* **Task statement**
Within the data that follows, tally every line containing "Finset". Provide only the tally.

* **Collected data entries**
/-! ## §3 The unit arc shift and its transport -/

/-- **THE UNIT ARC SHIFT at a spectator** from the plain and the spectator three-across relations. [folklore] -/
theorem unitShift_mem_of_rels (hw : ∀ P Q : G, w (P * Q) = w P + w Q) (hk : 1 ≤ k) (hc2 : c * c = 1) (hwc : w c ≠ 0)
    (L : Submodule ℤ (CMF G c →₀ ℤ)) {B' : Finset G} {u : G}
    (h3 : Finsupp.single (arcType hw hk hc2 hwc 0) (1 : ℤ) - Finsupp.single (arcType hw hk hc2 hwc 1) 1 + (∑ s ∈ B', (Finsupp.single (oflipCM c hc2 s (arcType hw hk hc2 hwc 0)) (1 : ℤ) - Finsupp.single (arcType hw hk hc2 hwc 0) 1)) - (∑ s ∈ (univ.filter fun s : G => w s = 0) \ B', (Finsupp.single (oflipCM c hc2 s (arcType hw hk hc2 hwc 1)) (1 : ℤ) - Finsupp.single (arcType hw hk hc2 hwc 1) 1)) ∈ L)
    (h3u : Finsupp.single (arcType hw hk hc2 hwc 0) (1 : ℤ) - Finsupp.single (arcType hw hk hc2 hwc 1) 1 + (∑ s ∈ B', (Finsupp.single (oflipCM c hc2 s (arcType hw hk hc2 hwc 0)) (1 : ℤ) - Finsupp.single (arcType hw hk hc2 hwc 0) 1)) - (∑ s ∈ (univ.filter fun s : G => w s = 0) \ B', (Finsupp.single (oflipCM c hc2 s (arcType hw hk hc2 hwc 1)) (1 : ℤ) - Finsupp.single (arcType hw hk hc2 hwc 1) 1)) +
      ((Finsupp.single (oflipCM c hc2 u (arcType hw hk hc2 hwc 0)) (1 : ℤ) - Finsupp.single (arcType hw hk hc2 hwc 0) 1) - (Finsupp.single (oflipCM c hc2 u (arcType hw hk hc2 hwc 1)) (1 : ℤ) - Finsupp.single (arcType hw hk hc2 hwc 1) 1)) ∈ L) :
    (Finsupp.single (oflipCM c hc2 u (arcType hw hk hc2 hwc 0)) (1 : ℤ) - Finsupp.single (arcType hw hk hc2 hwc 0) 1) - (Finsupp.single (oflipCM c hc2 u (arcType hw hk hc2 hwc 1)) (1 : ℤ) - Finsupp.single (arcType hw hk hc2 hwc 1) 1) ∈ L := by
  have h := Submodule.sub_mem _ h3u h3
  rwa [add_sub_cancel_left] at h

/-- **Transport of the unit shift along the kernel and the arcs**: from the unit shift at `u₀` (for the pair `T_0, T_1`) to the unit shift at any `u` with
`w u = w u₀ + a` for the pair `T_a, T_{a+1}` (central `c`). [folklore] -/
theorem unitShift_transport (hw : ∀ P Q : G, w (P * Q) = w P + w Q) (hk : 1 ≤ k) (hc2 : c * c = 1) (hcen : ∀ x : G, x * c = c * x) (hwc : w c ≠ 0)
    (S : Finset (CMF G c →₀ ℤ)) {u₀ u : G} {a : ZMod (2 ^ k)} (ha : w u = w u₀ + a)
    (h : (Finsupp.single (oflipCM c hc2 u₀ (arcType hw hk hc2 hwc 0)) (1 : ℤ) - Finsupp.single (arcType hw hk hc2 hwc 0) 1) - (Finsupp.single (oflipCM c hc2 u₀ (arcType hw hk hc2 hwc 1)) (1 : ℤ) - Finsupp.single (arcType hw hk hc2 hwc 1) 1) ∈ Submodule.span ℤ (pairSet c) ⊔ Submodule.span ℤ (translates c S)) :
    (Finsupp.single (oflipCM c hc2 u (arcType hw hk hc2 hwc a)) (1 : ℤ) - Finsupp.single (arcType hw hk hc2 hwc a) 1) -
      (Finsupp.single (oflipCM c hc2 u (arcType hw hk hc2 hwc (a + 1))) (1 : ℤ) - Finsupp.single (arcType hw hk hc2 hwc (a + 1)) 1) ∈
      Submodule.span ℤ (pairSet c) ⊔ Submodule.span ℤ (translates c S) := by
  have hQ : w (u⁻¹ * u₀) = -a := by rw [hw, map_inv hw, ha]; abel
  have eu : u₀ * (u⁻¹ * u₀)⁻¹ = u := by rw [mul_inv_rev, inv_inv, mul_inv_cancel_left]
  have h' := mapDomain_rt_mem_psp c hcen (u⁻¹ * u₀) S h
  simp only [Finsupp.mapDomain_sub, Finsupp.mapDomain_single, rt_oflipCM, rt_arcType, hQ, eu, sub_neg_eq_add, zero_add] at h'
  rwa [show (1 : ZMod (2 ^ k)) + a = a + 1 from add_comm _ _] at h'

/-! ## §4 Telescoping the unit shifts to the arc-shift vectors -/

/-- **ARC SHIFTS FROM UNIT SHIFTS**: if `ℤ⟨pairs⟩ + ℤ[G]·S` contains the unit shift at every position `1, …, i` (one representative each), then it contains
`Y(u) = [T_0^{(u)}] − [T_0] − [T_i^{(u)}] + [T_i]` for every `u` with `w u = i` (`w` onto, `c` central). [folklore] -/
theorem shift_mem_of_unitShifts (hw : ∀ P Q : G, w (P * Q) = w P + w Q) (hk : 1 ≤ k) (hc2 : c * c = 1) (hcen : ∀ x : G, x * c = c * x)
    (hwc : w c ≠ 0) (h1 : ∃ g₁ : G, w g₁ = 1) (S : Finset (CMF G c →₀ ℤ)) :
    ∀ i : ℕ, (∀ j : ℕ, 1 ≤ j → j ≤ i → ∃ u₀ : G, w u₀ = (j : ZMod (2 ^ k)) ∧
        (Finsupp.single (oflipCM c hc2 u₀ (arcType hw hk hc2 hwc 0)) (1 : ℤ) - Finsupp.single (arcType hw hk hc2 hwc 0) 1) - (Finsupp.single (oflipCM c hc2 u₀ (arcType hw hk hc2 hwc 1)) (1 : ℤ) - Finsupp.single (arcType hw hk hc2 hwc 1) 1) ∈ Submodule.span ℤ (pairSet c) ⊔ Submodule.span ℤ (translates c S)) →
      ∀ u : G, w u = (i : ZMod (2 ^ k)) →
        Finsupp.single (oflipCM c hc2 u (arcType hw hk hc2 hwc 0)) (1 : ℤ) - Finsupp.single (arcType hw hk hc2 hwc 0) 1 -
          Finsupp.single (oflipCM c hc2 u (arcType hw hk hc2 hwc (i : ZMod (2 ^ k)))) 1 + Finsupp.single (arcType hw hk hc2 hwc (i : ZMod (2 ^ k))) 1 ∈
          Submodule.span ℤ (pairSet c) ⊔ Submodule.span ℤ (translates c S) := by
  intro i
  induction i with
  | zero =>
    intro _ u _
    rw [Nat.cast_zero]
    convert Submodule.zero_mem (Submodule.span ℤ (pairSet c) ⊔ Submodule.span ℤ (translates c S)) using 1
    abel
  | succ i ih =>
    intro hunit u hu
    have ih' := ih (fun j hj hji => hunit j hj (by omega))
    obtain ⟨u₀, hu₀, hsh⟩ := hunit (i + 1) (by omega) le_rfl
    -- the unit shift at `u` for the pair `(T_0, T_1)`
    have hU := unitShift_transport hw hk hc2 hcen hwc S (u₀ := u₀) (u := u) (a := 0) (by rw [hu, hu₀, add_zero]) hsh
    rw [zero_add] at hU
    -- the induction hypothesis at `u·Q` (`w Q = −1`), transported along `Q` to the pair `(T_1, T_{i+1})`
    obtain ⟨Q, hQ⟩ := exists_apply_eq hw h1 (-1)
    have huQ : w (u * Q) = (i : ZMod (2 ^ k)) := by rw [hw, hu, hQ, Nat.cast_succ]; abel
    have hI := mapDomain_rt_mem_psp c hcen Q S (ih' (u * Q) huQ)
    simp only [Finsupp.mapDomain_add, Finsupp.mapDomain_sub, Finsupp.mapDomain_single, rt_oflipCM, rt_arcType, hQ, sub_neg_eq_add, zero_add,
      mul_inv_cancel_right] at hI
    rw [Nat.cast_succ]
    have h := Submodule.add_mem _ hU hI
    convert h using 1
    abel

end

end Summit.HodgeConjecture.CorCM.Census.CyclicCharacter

* **Response box**
3